Tuberculosis and Coronavirus Disease 2019 (COVID-19) from A Clinical Perspective: A Systematic Review.

The aim of this review is to examine the effects of COVID-19 on Tuberculosis (TB) management and to highlight evidence of the extent of TB and COVID-19 co-infection. Current findings on TB and COVID-19 have been identified using six databases: Pubmed, Science Direct, Pubmed Central, MedXRiv, Wiley, and Google Scholar. This search in literature was conducted up to 8 May 2020. We included five studies that met the selection criteria. These selected studies have been performed in regions having various demographic characteristics including developed and developing countries, mainly China. The total number of participants in each study ranged from 24 to 203. The case fatality rate of patients with TB and COVID-19 co-infection was found to be high (6/49; 12.3 percent) while a combined diagnosis of TB and COVID-19 was found in 9/49 patients. This condition is linked to several complications, manifested as the need for ex novo oxygen supply, pneumothorax, and extreme hypoxia. Researches on BCG vaccination have shown that countries without vaccination policy are more likely to be seriously affected than those with BCG vaccination programs. COVID-19 infection in patients with TB or the lack of sufficient BCG vaccination may be associated with higher detrimental consequences, including mortality. © Copyright Istanbul Medeniyet University Faculty of Medicine.

Introduction

The World Health Organization (WHO) confirmed a new form of pneumonia with an unclear cause on 31 December 2019 in Wuhan, China. After the first outbreak, the disease has spread exponentially across the globe. The rise made it possible for the WHO to issue a statement claiming that the epidemic is a public health emergency of international concern. Since February 12, 2020, COVID-19 (coronavirus disease 2019) has been used as the official name of the disease replacing 2019 n-CoV (coronavirus novel 2019). SARS-CoV-2 is known as the pathogen responsible for this infection[1,2].
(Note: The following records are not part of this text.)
/-- The ternary digit (`0` or `2`) chosen at stage `e` of the diagonalisation when the current
numerator is `a`: the index `e` is read as a triple `(e₁, e₂, e₃)` of codes through `Nat.unpair`,
the three enumerated functions are evaluated at the precision `diagBound e` by the universal
function `primrecEnum`, and the digit is `0` (keep the left third) if the test `diagTest` holds and
`2` (move to the right third) otherwise. (Yoshinaga 2008, §2.3, the definition of `ε_{n+1}`,
with his enumeration `ḡ_n` replaced by `primrecEnum`.) [cite: Yoshinaga2008, §2.3] -/
def diagDigit (e a : ℕ) : ℕ :=
  bif diagTest e a (primrecEnum e.unpair.1 (diagBound e))
      (primrecEnum e.unpair.2.unpair.1 (diagBound e))
      (primrecEnum e.unpair.2.unpair.2 (diagBound e)) then 0 else 2

/-- `diagDigit` is computable (it is built from the computable universal function `primrecEnum`
and primitive recursive arithmetic). [folklore] -/
theorem diagDigit_computable : Computable₂ diagDigit := by
  have hN : Computable fun p : ℕ × ℕ => diagBound p.1 :=
    diagBound_primrec.to_comp.comp Computable.fst
  have h₁ : Computable fun p : ℕ × ℕ => primrecEnum p.1.unpair.1 (diagBound p.1) :=
    primrecEnum_computable.comp (Computable.fst.comp (Computable.unpair.comp Computable.fst)) hN
  have h₂ : Computable fun p : ℕ × ℕ => primrecEnum p.1.unpair.2.unpair.1 (diagBound p.1) :=
    primrecEnum_computable.comp
      (Computable.fst.comp (Computable.unpair.comp
        (Computable.snd.comp (Computable.unpair.comp Computable.fst)))) hN
  have h₃ : Computable fun p : ℕ × ℕ => primrecEnum p.1.unpair.2.unpair.2 (diagBound p.1) :=
    primrecEnum_computable.comp
      (Computable.snd.comp (Computable.unpair.comp
        (Computable.snd.comp (Computable.unpair.comp Computable.fst)))) hN
  -- `have h := …; exact h`: elaborating the composition against the expected type would
  -- trigger an expensive higher-order unification through `decide`.
  have hT : Computable fun p : ℕ × ℕ =>
      diagTest p.1 p.2 (primrecEnum p.1.unpair.1 (diagBound p.1))
        (primrecEnum p.1.unpair.2.unpair.1 (diagBound p.1))
        (primrecEnum p.1.unpair.2.unpair.2 (diagBound p.1)) := by
    have h := diagTest_primrec.to_comp.comp
      (Computable.fst.pair (Computable.snd.pair (h₁.pair (h₂.pair h₃))))
    exact h
  have hc : Computable fun p : ℕ × ℕ =>
      bif diagTest p.1 p.2 (primrecEnum p.1.unpair.1 (diagBound p.1))
        (primrecEnum p.1.unpair.2.unpair.1 (diagBound p.1))
        (primrecEnum p.1.unpair.2.unpair.2 (diagBound p.1)) then 0 else 2 :=
    Computable.cond hT (Computable.const 0) (Computable.const 2)
  exact hc

/-- The numerators `A_e` of the diagonal sequence `α_e = A_e / 3^e`: `A_0 = 0`,
`A_{e+1} = 3 A_e + d_e` with `d_e ∈ {0, 2}` the digit chosen at stage `e`.
(Yoshinaga 2008, §2.3, the sequence `α_n`, up to the replacement of his enumeration by
`primrecEnum`.) [cite: Yoshinaga2008, §2.3] -/
def diagNum : ℕ → ℕ
  | 0 => 0
  | e + 1 => 3 * diagNum e + diagDigit e (diagNum e)

/-- `diagNum` is computable (primitive recursion along the computable step `diagDigit`).
[folklore] -/
theorem diagNum_computable : Computable diagNum := by
  have hstep' : Computable fun q : ℕ × ℕ × ℕ => 3 * q.2.2 + diagDigit q.2.1 q.2.2 :=
    Primrec.nat_add.to_comp.comp
      (Primrec.nat_mul.to_comp.comp (Computable.const 3) (Computable.snd.comp Computable.snd))
      (diagDigit_computable.comp (Computable.fst.comp Computable.snd)
        (Computable.snd.comp Computable.snd))
  have hstep : Computable₂ fun (_ : ℕ) (p : ℕ × ℕ) => 3 * p.2 + diagDigit p.1 p.2 := hstep'.to₂
  refine (Computable.nat_rec Computable.id (Computable.const 0) hstep).of_eq fun e => ?_
  induction e with
  | zero => rfl
  | succ e ih => exact congrArg (fun t => 3 * t + diagDigit e t) ih
import Literature.AnabelianGeometry.Anabelioids.FiniteEtaleComposition
import Literature.AnabelianGeometry.SemiGraphs.AmbientArrowClasses

/-!
# Locally trivial ⇒ locally finite étale; composites of locally finite étale arrows ([SemiAnbd] Def 2.2 (ii)) — merge step M5, part 2

Mochizuki, *Semi-graphs of anabelioids*, Publ. RIMS **42** (2006), §2 Def 2.2 (ii) p.24 (locally
trivial / locally finite étale morphisms) (kurims `paper:url-f33ace170ff4`); [GeoAn] Def 1.2.2 (i)
p.17 (finite étale morphisms of anabelioids). [cite: MochizukiSemiAnbd2006, Def 2.2 (ii), p. 24]

PROOF-ONLY: the two formal laws of the §§4–5 container `SemiAnbdVocab` (`InterfaceVocab.lean`) about
classes of arrows that need [GeoAn] Def 1.2.2 bookkeeping (`Anabelioids/FiniteEtaleComposition.lean`):

* `Hom.IsLocallyTrivial.isLocallyFiniteEtale` — an isomorphism of anabelioids is finite étale, so a
  locally trivial 1-morphism is locally finite étale (container law
  `isLocallyFiniteEtale_of_isLocallyTrivial`);
* `HomOver.IsLocallyFiniteEtale.comp` / `Hom.IsLocallyFiniteEtale.comp` — composites of locally finite
  étale 1-morphisms are locally finite étale (constituents compose, `IsFiniteEtale.comp`; container
  law `isLocallyFiniteEtale_comp`);

and the same on arrows of the Rmk 2.4.2 category `SgAQuot` (`locallyFiniteEtale_of_locallyTrivial`,
`comp_mem_locallyFiniteEtale`, `id_mem_locallyFiniteEtale`).  No definition is introduced.
-/

namespace Literature.AnabelianGeometry.SemiGraphs

open CategoryTheory Literature.AnabelianGeometry.Anabelioids

universe v₁ u₁ u

namespace SemiGraphOfAnabelioids

variable {𝒢 ℋ 𝒦 : SemiGraphOfAnabelioids.{v₁, u₁, u}}

/-- **Locally trivial 1-morphisms are locally finite étale** (an isomorphism of anabelioids is finite
étale, [GeoAn] Def 1.2.2). [cite: MochizukiSemiAnbd2006, Def 2.2 (ii), p. 24] -/
theorem Hom.IsLocallyTrivial.isLocallyFiniteEtale {φ : Hom 𝒢 ℋ} (h : φ.IsLocallyTrivial) :
    φ.IsLocallyFiniteEtale :=
  ⟨fun v => @isFiniteEtale_of_isEquivalence _ _ _ _ _ _ (φ.φV v).pullback (h.1 v),
    fun e => @isFiniteEtale_of_isEquivalence _ _ _ _ _ _ (φ.φE e (φ.base.edgeMap e) rfl).pullback
      (h.2 e)⟩

variable {f : 𝒢.graph ⟶ ℋ.graph} {g : ℋ.graph ⟶ 𝒦.graph}

/-- **Composites of locally finite étale 1-morphisms (over composable bases) are locally finite
étale**: the constituents of the composite are the composites of the constituents (through the
canonical intermediate edge, `HomOver.compE`), and finite étale morphisms of anabelioids compose.
[cite: MochizukiSemiAnbd2006, Def 2.2 (ii), p. 24] -/
theorem HomOver.IsLocallyFiniteEtale.comp {φ : HomOver 𝒢 ℋ f} {ψ : HomOver ℋ 𝒦 g}
    (hφ : φ.toHom.IsLocallyFiniteEtale) (hψ : ψ.toHom.IsLocallyFiniteEtale) :
    (φ.comp ψ).toHom.IsLocallyFiniteEtale :=
  ⟨fun v => (hψ.1 (f.vertexMap v)).comp (hφ.1 v),
    fun e => (hψ.2 (f.edgeMap e)).comp (hφ.2 e)⟩

/-- **Composites of locally finite étale 1-morphisms are locally finite étale.**
[cite: MochizukiSemiAnbd2006, Def 2.2 (ii), p. 24] -/
theorem Hom.IsLocallyFiniteEtale.comp {φ : Hom 𝒢 ℋ} {ψ : Hom ℋ 𝒦} (hφ : φ.IsLocallyFiniteEtale)
    (hψ : ψ.IsLocallyFiniteEtale) : (φ.comp ψ).IsLocallyFiniteEtale :=
  HomOver.IsLocallyFiniteEtale.comp (φ := φ.over) (ψ := ψ.over) hφ hψ

/-- Composites of locally trivial 1-morphisms are locally trivial (equivalences compose).
[cite: MochizukiSemiAnbd2006, Def 2.2 (ii), p. 24] -/
theorem HomOver.IsLocallyTrivial.comp {φ : HomOver 𝒢 ℋ f} {ψ : HomOver ℋ 𝒦 g}
    (hφ : φ.toHom.IsLocallyTrivial) (hψ : ψ.toHom.IsLocallyTrivial) :
    (φ.comp ψ).toHom.IsLocallyTrivial := by
  refine ⟨fun v => ?_, fun e => ?_⟩
  · haveI : (φ.φV v).pullback.IsEquivalence := hφ.1 v
    haveI : (ψ.φV (f.vertexMap v)).pullback.IsEquivalence := hψ.1 (f.vertexMap v)
    change ((ψ.φV (f.vertexMap v)).pullback ⋙ (φ.φV v).pullback).IsEquivalence
    infer_instance
  · haveI : (φ.φE e (f.edgeMap e) rfl).pullback.IsEquivalence := hφ.2 e
    haveI : (ψ.φE (f.edgeMap e) (g.edgeMap (f.edgeMap e)) rfl).pullback.IsEquivalence :=
      hψ.2 (f.edgeMap e)
    change ((ψ.φE (f.edgeMap e) (g.edgeMap (f.edgeMap e)) rfl).pullback ⋙
      (φ.φE e (f.edgeMap e) rfl).pullback).IsEquivalence
    infer_instance

end SemiGraphOfAnabelioids

/-! ### On arrows of the 1-category -/

namespace SgAQuot

open SemiGraphOfAnabelioids

variable {X Y Z : SgAQuot.{v₁, u₁, u}}

/-- **Law `isLocallyFiniteEtale_of_isLocallyTrivial`** on arrows of the Rmk 2.4.2 category.
[cite: MochizukiSemiAnbd2006, Def 2.2 (ii), p. 24] -/
theorem locallyFiniteEtale_of_locallyTrivial {a : X ⟶ Y} (h : locallyTrivial a) :
    locallyFiniteEtale a := by
  obtain ⟨f, c⟩ := a
  induction c using Quotient.ind with
  | _ φ => exact Hom.IsLocallyTrivial.isLocallyFiniteEtale (φ := φ.toHom) h

/-- Identities are locally finite étale. [cite: MochizukiSemiAnbd2006, Def 2.2 (ii), p. 24] -/
theorem id_mem_locallyFiniteEtale (X : SgAQuot.{v₁, u₁, u}) : locallyFiniteEtale (𝟙 X) :=
  locallyFiniteEtale_of_locallyTrivial (id_mem_locallyTrivial X)

/-- **Law `isLocallyFiniteEtale_comp`** on arrows of the Rmk 2.4.2 category: composites of locally
finite étale arrows are locally finite étale. [cite: MochizukiSemiAnbd2006, Def 2.2 (ii), p. 24] -/
theorem comp_mem_locallyFiniteEtale {a : X ⟶ Y} {b : Y ⟶ Z} (ha : locallyFiniteEtale a)
    (hb : locallyFiniteEtale b) : locallyFiniteEtale (a ≫ b) := by
  obtain ⟨f, c⟩ := a
  obtain ⟨g, d⟩ := b
  induction c using Quotient.ind with
  | _ φ =>
    induction d using Quotient.ind with
    | _ ψ => exact HomOver.IsLocallyFiniteEtale.comp ha hb

/-- Composites of locally trivial arrows are locally trivial. [cite: MochizukiSemiAnbd2006, Def 2.2 (ii), p. 24] -/
theorem comp_mem_locallyTrivial {a : X ⟶ Y} {b : Y ⟶ Z} (ha : locallyTrivial a)
    (hb : locallyTrivial b) : locallyTrivial (a ≫ b) := by
  obtain ⟨f, c⟩ := a
  obtain ⟨g, d⟩ := b
  induction c using Quotient.ind with
  | _ φ =>
    induction d using Quotient.ind with
    | _ ψ => exact HomOver.IsLocallyTrivial.comp ha hb

/-- `X[v] → X` is locally finite étale. [cite: MochizukiSemiAnbd2006, Def 4.1, p. 50] -/
theorem homOf_atVertexHom_mem_locallyFiniteEtale (𝒢 : SemiGraphOfAnabelioids.{v₁, u₁, u})
    (v : 𝒢.graph.Vertex) : locallyFiniteEtale (homOf (𝒢.atVertexHom v)) :=
  locallyFiniteEtale_of_locallyTrivial (homOf_atVertexHom_mem_locallyTrivial 𝒢 v)

/-- `X[e] → X` is locally finite étale. [cite: MochizukiSemiAnbd2006, Def 4.1, p. 50] -/
theorem homOf_atEdgeHom_mem_locallyFiniteEtale (𝒢 : SemiGraphOfAnabelioids.{v₁, u₁, u})
    (e : 𝒢.graph.Edge) : locallyFiniteEtale (homOf (𝒢.atEdgeHom e)) :=
  locallyFiniteEtale_of_locallyTrivial (homOf_atEdgeHom_mem_locallyTrivial 𝒢 e)

end SgAQuot

end Literature.AnabelianGeometry.SemiGraphs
COVID-19 has a person-to-person transmission that is mostly induced by droplets and close contact, distinct from other respiratory pathogens such as tuberculosis (TB) that spreads airborne. Fomites are major sources of the infection and SARS-CoV-2 can survive in the open environment for three hours. Virus transmitted by the infected person’s droplets can stick to the surface and cause transmission if the individual touches on the contaminated surface; and also touches on the eye, nose, and mouth without adequate hygiene precautions[1].

Major clinical symptoms of COVID-19 include fever, cough, and trouble breathing. Less common symptoms may include fatigue, myalgia, and gastrointestinal symptoms such as diarrhea. It is believed that SARS-CoV-2 has been transmitted first from animals to humans, and eventually among human beings. Asymptomatic transmission can occur with COVID-19. The incubation period of the disease is from one to 14 days, with an average of three to seven days[4].
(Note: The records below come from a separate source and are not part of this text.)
/-! ## §1 Certified level-0 constants of the wide register -/

/-- `N₀^q = 2^{8q}` on the wide rates (`N₀ = 256 = 2⁸`). -/
theorem wide_N_zero_rpow_eq (q : ℝ) : TowerRates.wide.N 0 ^ q = (2 : ℝ) ^ (8 * q) := by
  rw [TowerRates.wide_N_zero, show (256 : ℝ) = (2 : ℝ) ^ (8 : ℝ) by norm_num,
    ← Real.rpow_mul (by norm_num)]

/-- **The level-0 Burgers factor** `N₀^{1/20} = 2^{2/5} ∈ (1.3195, 1.3196)`
(`1.3195⁵ < 4 < 1.3196⁵`). -/
theorem wide_burgersFactor_zero_bounds :
    1.3195 < TowerRates.wide.N 0 ^ (1 / 20 : ℝ) ∧ TowerRates.wide.N 0 ^ (1 / 20 : ℝ) < 1.3196 := by
  rw [wide_N_zero_rpow_eq, show (8 : ℝ) * (1 / 20) = 2 / 5 by norm_num]
  exact ⟨TowerRates.lt_two_rpow_of_pow_lt (a := 2) (m := 1) (r := 5) (by norm_num) (by norm_num),
    TowerRates.two_rpow_lt_of_pow_lt (by norm_num) (a := 2) (m := 1) (r := 5) (by norm_num)
      (by norm_num)⟩

/-- **The level-0 DC1 margin** `N₀^{1/10} = 2^{4/5} ∈ (1.7411, 1.74111)`
(`1.7411⁵ < 16 < 1.74111⁵`). -/
theorem wide_dc1Margin_zero_bounds :
    1.7411 < TowerRates.wide.N 0 ^ (1 / 10 : ℝ) ∧ TowerRates.wide.N 0 ^ (1 / 10 : ℝ) < 1.74111 := by
  rw [wide_N_zero_rpow_eq, show (8 : ℝ) * (1 / 10) = 4 / 5 by norm_num]
  exact ⟨TowerRates.lt_two_rpow_of_pow_lt (a := 4) (m := 1) (r := 5) (by norm_num) (by norm_num),
    TowerRates.two_rpow_lt_of_pow_lt (by norm_num) (a := 4) (m := 1) (r := 5) (by norm_num)
      (by norm_num)⟩

/-- **The amplitude jump** `A₁/A₀ = 256^{23/100} ∈ (3.58, 3.5802)` (from the certified integer brackets
`345901 < A₀ < 345902`, `1238360 < A₁ < 1238361`). -/
theorem wide_A_one_div_A_zero_bounds :
    3.58 * TowerRates.wide.A 0 < TowerRates.wide.A 1 ∧
      TowerRates.wide.A 1 < 3.5802 * TowerRates.wide.A 0 := by
  obtain ⟨h0, h0'⟩ := TowerRates.wide_A_zero_bounds
  obtain ⟨h1, h1'⟩ := TowerRates.wide_A_one_bounds
  constructor <;> linarith

/-! ## §2 The polytope at level `0 → 1`

The MODEL object: `burgersVortexSwirl (λ * A₀) 1 (C * N₁^{β−2})` (swirl) and
`burgersVortex (λ * A₀) 1 (C * N₁^{β−2}) = U_s + v` (full field) — the level-1 child core of
circulation `C · N₁^{β−2}` at `ν = 1` in the host strain `λ · A₀`; `P = C√λ · N₀^{1/20}`. -/

/-- Upper transfer: `C√λ ≤ M` and `M · 1.3196 ≤ B` give `P ≤ B`. -/
private theorem burgersNumber_zero_le {C l M B : ℝ} (hC : 0 ≤ C) (h : C * Real.sqrt l ≤ M)
    (hB : M * 1.3196 ≤ B) : C * Real.sqrt l * TowerRates.wide.N 0 ^ (1 / 20 : ℝ) ≤ B := by
  obtain ⟨-, hf⟩ := wide_burgersFactor_zero_bounds
  have hP : 0 ≤ C * Real.sqrt l := mul_nonneg hC (Real.sqrt_nonneg _)
  have hf0 : 0 ≤ TowerRates.wide.N 0 ^ (1 / 20 : ℝ) := Real.rpow_nonneg (TowerRates.wide.N_pos 0).le _
  nlinarith [mul_le_mul h hf.le hf0 (hP.trans h)]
TB is an ancient disease that has been described as a major problem worldwide. One third portion of the world’s population (about 1.7 billion) have been afflicted with Mycobacterium tuberculosis[5]. By 2018, 87% of new TB cases occurred in the 30 high TB burden countries. Constituting two-thirds of the new cases of TB, there are eight major contributors, including India, China, Indonesia, the Philippines, Pakistan, Nigeria, Bangladesh, and South Africa. Southeast Asia, followed by Africa and the Western Pacific, are the key geographical areas impacted by this situation[6].
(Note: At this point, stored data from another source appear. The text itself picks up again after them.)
import Mathlib.NumberTheory.LSeries.RiemannZeta
import Mathlib.NumberTheory.Chebyshev
import Mathlib.NumberTheory.ArithmeticFunction.Misc
import Mathlib.NumberTheory.Harmonic.Defs
import Mathlib.MeasureTheory.Function.LpSeminorm.Basic
import Mathlib.Analysis.Asymptotics.Defs
import Literature.NumberTheory.LFunctions.RHWave0
import HarnessLib

/-!
# Named facts: classical equivalents of the Riemann hypothesis (Wave-0 carry-over)

Grounder file (D-0014 named facts) for the route `RiemannHypothesis/InterimWave0`. Each
declaration is a published theorem of the form `RiemannHypothesis ↔ …` that the tree has not
proved, recorded as `def <name> : Prop := <statement as printed>` with its citation; routes take
`(h : <name>)` and a later `theorem <name>_holds : <name>` discharges it. Nothing is asserted.
The statements are those of the interim `Statements/RH/Wave0.lean` (rh.S18, S19, S21, S24, S25,
S27); the glue `mertensFunction` lives in `Literature/…/RHWave0.lean`, `Chebyshev.psi/theta`,
`harmonic`, `eLpNorm` are Mathlib's.

## Contents (statement item ↦ fact)

* `speiser_iff` (rh.S18; stmt-RiemannHypothesis-0026).
* `riemannHypothesis_iff_chebyshevPsi_isBigO`, `riemannHypothesis_iff_chebyshevTheta_isBigO`
  (rh.S19; stmt-0027/0028).
* `riemannHypothesis_iff_mertensFunction_isBigO` (rh.S21; stmt-0029).
* `robin_iff` (rh.S24; stmt-0030), `lagarias_iff` (rh.S25; stmt-0031).
* `baezDuarte_iff` (rh.S27; stmt-0032).

## References

* A. Speiser, *Geometrisches zur Riemannschen Zetafunktion*, Math. Ann. 110 (1934), 514–521;
  N. Levinson, H. L. Montgomery, *Zeros of the derivatives of the Riemann zeta-function*, Acta
  Math. 133 (1974), 49–65, Thm. 1.
* H. von Koch, Acta Math. 24 (1901), 159–182; H. L. Montgomery, R. C. Vaughan, *Multiplicative
  Number Theory I*, CUP 2007, Thm. 13.1 (and §15.1 for the converse).
* J. E. Littlewood, *Quelques conséquences de l'hypothèse que la fonction ζ(s) n'a pas de zéros
  dans le demi-plan Re(s) > 1/2*, C. R. Acad. Sci. Paris 154 (1912), 263–266; E. C. Titchmarsh,
  *The Theory of the Riemann Zeta-Function*, 2nd ed., Thm. 14.25 (C).
* G. Robin, *Grandes valeurs de la fonction somme des diviseurs et hypothèse de Riemann*, J. Math.
  Pures Appl. 63 (1984), 187–213, Thm. 1.
* J. C. Lagarias, *An elementary problem equivalent to the Riemann hypothesis*, Amer. Math.
  Monthly 109 (2002), 534–543, Thm. 1.1.
* L. Báez-Duarte, *A strengthening of the Nyman–Beurling criterion for the Riemann hypothesis*,
  Atti Accad. Naz. Lincei Rend. Lincei (9) Mat. Appl. 14 (2003), 5–11, Thm. 1.1; B. Nyman, thesis,
  Uppsala 1950; A. Beurling, Proc. Nat. Acad. Sci. 41 (1955).
-/

noncomputable section

open Complex Filter Asymptotics MeasureTheory
open scoped Real Topology

namespace Literature.NumberTheory.LFunctions

/-- **rh.S18** NAMED FACT (Speiser's theorem; A. Speiser, Math. Ann. 110 (1934), 514–521;
reproved and quantified by Levinson–Montgomery, Acta Math. 133 (1974), Thm. 1: `ζ` and `ζ'` have
the same number of zeros in `0 < σ < 1/2`, `0 < t < T`, up to `O(log T)`… and "RH is equivalent
to `ζ'(s)` having no zeros in `0 < σ < 1/2`"). The Riemann hypothesis holds if and only if
`ζ'` has no zeros in the open half-strip `0 < Re s < 1/2`. Users take `(h : speiser_iff)`. [cite: Speiser1934, Satz (via LevinsonMontgomery1974 Thm 1)] -/
def speiser_iff : Prop :=
  RiemannHypothesis ↔ ∀ s : ℂ, 0 < s.re → s.re < 1 / 2 → deriv riemannZeta s ≠ 0

/-- **rh.S19** NAMED FACT (von Koch; H. von Koch, Acta Math. 24 (1901): RH implies
`ψ(x) = x + O(√x log² x)`; the converse — such an error term makes `−ζ'/ζ(s) − 1/(s−1)`
analytic on `Re s > 1/2` — is classical, Montgomery–Vaughan, *Multiplicative Number Theory I*,
Thm. 13.1 and §15.1). RH iff `ψ(x) − x = O(x^{1/2} log² x)` as `x → ∞`, `ψ = Chebyshev.psi`
(Mathlib). Users take `(h : riemannHypothesis_iff_chebyshevPsi_isBigO)`. [cite: Koch1901, main theorem (ψ form)] -/
def riemannHypothesis_iff_chebyshevPsi_isBigO : Prop :=
  RiemannHypothesis ↔
    (fun x ↦ Chebyshev.psi x - x) =O[atTop] fun x ↦ x ^ (1 / 2 : ℝ) * Real.log x ^ 2

/-- **rh.S19** NAMED FACT (von Koch 1901, `θ` form; since `ψ(x) − θ(x) = O(√x)`
(Chebyshev), the `θ` statement is equivalent to the `ψ` statement; Montgomery–Vaughan Thm. 13.1
states both under RH). RH iff `θ(x) − x = O(x^{1/2} log² x)`, `θ = Chebyshev.theta` (Mathlib).
Users take `(h : riemannHypothesis_iff_chebyshevTheta_isBigO)`. [cite: Koch1901, main theorem (θ form)] -/
def riemannHypothesis_iff_chebyshevTheta_isBigO : Prop :=
  RiemannHypothesis ↔
    (fun x ↦ Chebyshev.theta x - x) =O[atTop] fun x ↦ x ^ (1 / 2 : ℝ) * Real.log x ^ 2

/-- **rh.S21** NAMED FACT (Littlewood's criterion; J. E. Littlewood, C. R. Acad. Sci. Paris 154
(1912), 263–266; Titchmarsh, *The Theory of the Riemann Zeta-Function*, Thm. 14.25 (C)). RH iff
the Mertens function satisfies `M(x) = O_ε(x^{1/2+ε})` for every `ε > 0`
(`M = mertensFunction`, `∑_{1 ≤ n ≤ x} μ(n)`). Users take
`(h : riemannHypothesis_iff_mertensFunction_isBigO)`. [cite: Littlewood1912, Théorème (Titchmarsh Thm 14.25 C)] -/
def riemannHypothesis_iff_mertensFunction_isBigO : Prop :=
  RiemannHypothesis ↔
    ∀ ε : ℝ, 0 < ε → (fun x ↦ (mertensFunction x : ℝ)) =O[atTop] fun x ↦ x ^ (1 / 2 + ε)

/-- **rh.S24** NAMED FACT (Robin's criterion; G. Robin, J. Math. Pures Appl. 63 (1984),
187–213, Thm. 1). RH iff `σ(n) < e^γ n log log n` for every `n ≥ 5041` (i.e. `n > 5040`),
`σ = ArithmeticFunction.sigma 1`, `γ = Real.eulerMascheroniConstant`. Users take
`(h : robin_iff)`. [cite: Robin1984, Thm. 1] -/
def robin_iff : Prop :=
  RiemannHypothesis ↔
    ∀ n : ℕ, 5040 < n →
      (ArithmeticFunction.sigma 1 n : ℝ) <
        Real.exp Real.eulerMascheroniConstant * n * Real.log (Real.log n)

/-- **rh.S25** NAMED FACT (Lagarias's criterion; J. C. Lagarias, Amer. Math. Monthly 109 (2002),
534–543, Thm. 1.1). RH iff `σ(n) ≤ H_n + exp(H_n) log(H_n)` for every `n ≥ 1` (with equality
only for `n = 1`), `H_n = harmonic n` (Mathlib, `ℚ`-valued, cast to `ℝ`). Users take
`(h : lagarias_iff)`. [cite: Lagarias2002, Thm. 1.1] -/
def lagarias_iff : Prop :=
  RiemannHypothesis ↔
    ∀ n : ℕ, 1 ≤ n →
      (ArithmeticFunction.sigma 1 n : ℝ) ≤
        (harmonic n : ℝ) + Real.exp (harmonic n) * Real.log (harmonic n)

/-- **rh.S27** NAMED FACT (Nyman–Beurling–Báez-Duarte criterion; L. Báez-Duarte, Rend. Lincei
(9) 14 (2003), 5–11, Thm. 1.1: "RH is equivalent to `χ ∈ closure(B_nat)`", where, in
`L²((0, ∞), dx)`, `χ = 𝟙_{(0,1]}` and `B_nat` is the linear span of `ρ_a(x) = {1/(a x)}`,
`a ∈ ℕ`, `{·}` the fractional part; Nyman 1950 / Beurling 1955 for real dilations). Spelled out:
for every `ε > 0` there are `N` and real coefficients `c_1, …, c_N` with
`‖𝟙_{(0,1]} − ∑_{k ≤ N} c_k {1/(k x)}‖_{L²(0,∞)} < ε` (real coefficients suffice since all
functions are real-valued). Users take `(h : baezDuarte_iff)`. [cite: BaezDuarte2003, Thm. 1.1] -/
def baezDuarte_iff : Prop :=
  RiemannHypothesis ↔
    ∀ ε : ℝ, 0 < ε → ∃ (N : ℕ) (c : Fin N → ℝ),
      eLpNorm (fun x : ℝ ↦ (Set.Ioc (0 : ℝ) 1).indicator 1 x -
          ∑ k : Fin N, c k * Int.fract (1 / (((k : ℕ) + 1 : ℝ) * x))) 2
        (volume.restrict (Set.Ioi 0)) < ENNReal.ofReal ε


/-- **rh.S27, Mellin form** NAMED FACT (Nyman–Beurling–Báez-Duarte criterion on the critical
line; L. Báez-Duarte, Rend. Lincei (9) 14 (2003), 5–11, Thm. 1.1 stated through the distances
`d_N`, with `d_N² = inf_{A_N} (1/2π) ∫_ℝ |1 − ζ(1/2+it) A_N(1/2+it)|² dt/(1/4+t²)`, `A_N` ranging over
Dirichlet polynomials `∑_{k ≤ N} a_k k^{-s}`; Báez-Duarte–Balazard–Landreau–Saias, "Notes sur la
fonction ζ de Riemann, 3", Adv. Math. 149 (2000), §1 for the Mellin–Plancherel identification
`2π · dist²_{L²(0,∞)}(χ_(0,1], span{ρ(1/(kx)) : k ≤ N}) = ∫ |1 − ζ A_N|²/(1/4+t²)` using
`M[χ](s) = 1/s`, `M[ρ(1/(k·))](s) = −ζ(s)/(k^s s)`). RH holds iff `d_N → 0`, i.e. iff for every
`ε > 0` some Dirichlet polynomial `A(s) = ∑_{n<N} a_n (n+1)^{-s}` (complex coefficients) makes
`∫_ℝ |1 − ζ(1/2+it) A(1/2+it)|² dt/(1/4+t²) < ε`. Written with the lower Lebesgue integral `∫⁻`
(no integrability side condition; the integrand is integrable by the second moment of `ζ` on the
critical line, Titchmarsh Thm. 7.3). Companion of `baezDuarte_iff` (function-space form); the two
right-hand sides agree by Mellin–Plancherel. Users take `(h : baezDuarte_dirichlet_iff)`;
route `RiemannHypothesis/NymanBeurling`, items stmt-RiemannHypothesis-0392/0393/0396. [cite: BaezDuarte2003, Thm. 1.1] -/
def baezDuarte_dirichlet_iff : Prop :=
  RiemannHypothesis ↔
    ∀ ε : ℝ, 0 < ε → ∃ (N : ℕ) (a : Fin N → ℂ),
      ∫⁻ t : ℝ, ENNReal.ofReal (‖1 - riemannZeta (1 / 2 + t * Complex.I) *
          ∑ n : Fin N, a n * ((n : ℂ) + 1) ^ (-(1 / 2 + t * Complex.I))‖ ^ 2 / (1 / 4 + t ^ 2)) <
        ENNReal.ofReal ε

end Literature.NumberTheory.LFunctions

end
According to the study model, if the COVID-19 pandemic triggers a 3-month decrease in the TB detection rate (a reasonable prediction given the TB detection issue in many countries) there would be a rise of 13 percent in TB deaths, leading to the TB mortality rate like five years ago[7]. This calculation is very conservative and does not take into account certain impacts of this pandemic on the incidence of TB.

Therefore, we conduct a systematic review to assess the evidence of TB and COVID-19, especially from clinical perspective. This study may help to examine the impact of COVID-19 on TB management and to highlight the evidence on severity of co-infection with TB and COVID-19.

Material and Methods

We adopted the Preferred Reporting Items for Systematic Reviews and Meta-Analysis (PRISMA) criteria for the preparation of manuscripts. The inclusion criteria comprised of researches relating to our goal (they must be explanatory about TB or BCG, and its association with COVID-19). Studies must be conducted in English and include observational studies (cross-sectional, case-control, and cohort design). The full text of the studies must also be available. The exclusion parameters related to the characteristics of studies were also determined. Articles, thoughts, critiques, editorials, case reports and case series, observational research, and those with an experimental design were not included in our review. We have two objectives: (i) to evaluate the prevalence of TB in COVID-19 patients; (ii) to assess the effect of TB on the clinical course of COVID-19.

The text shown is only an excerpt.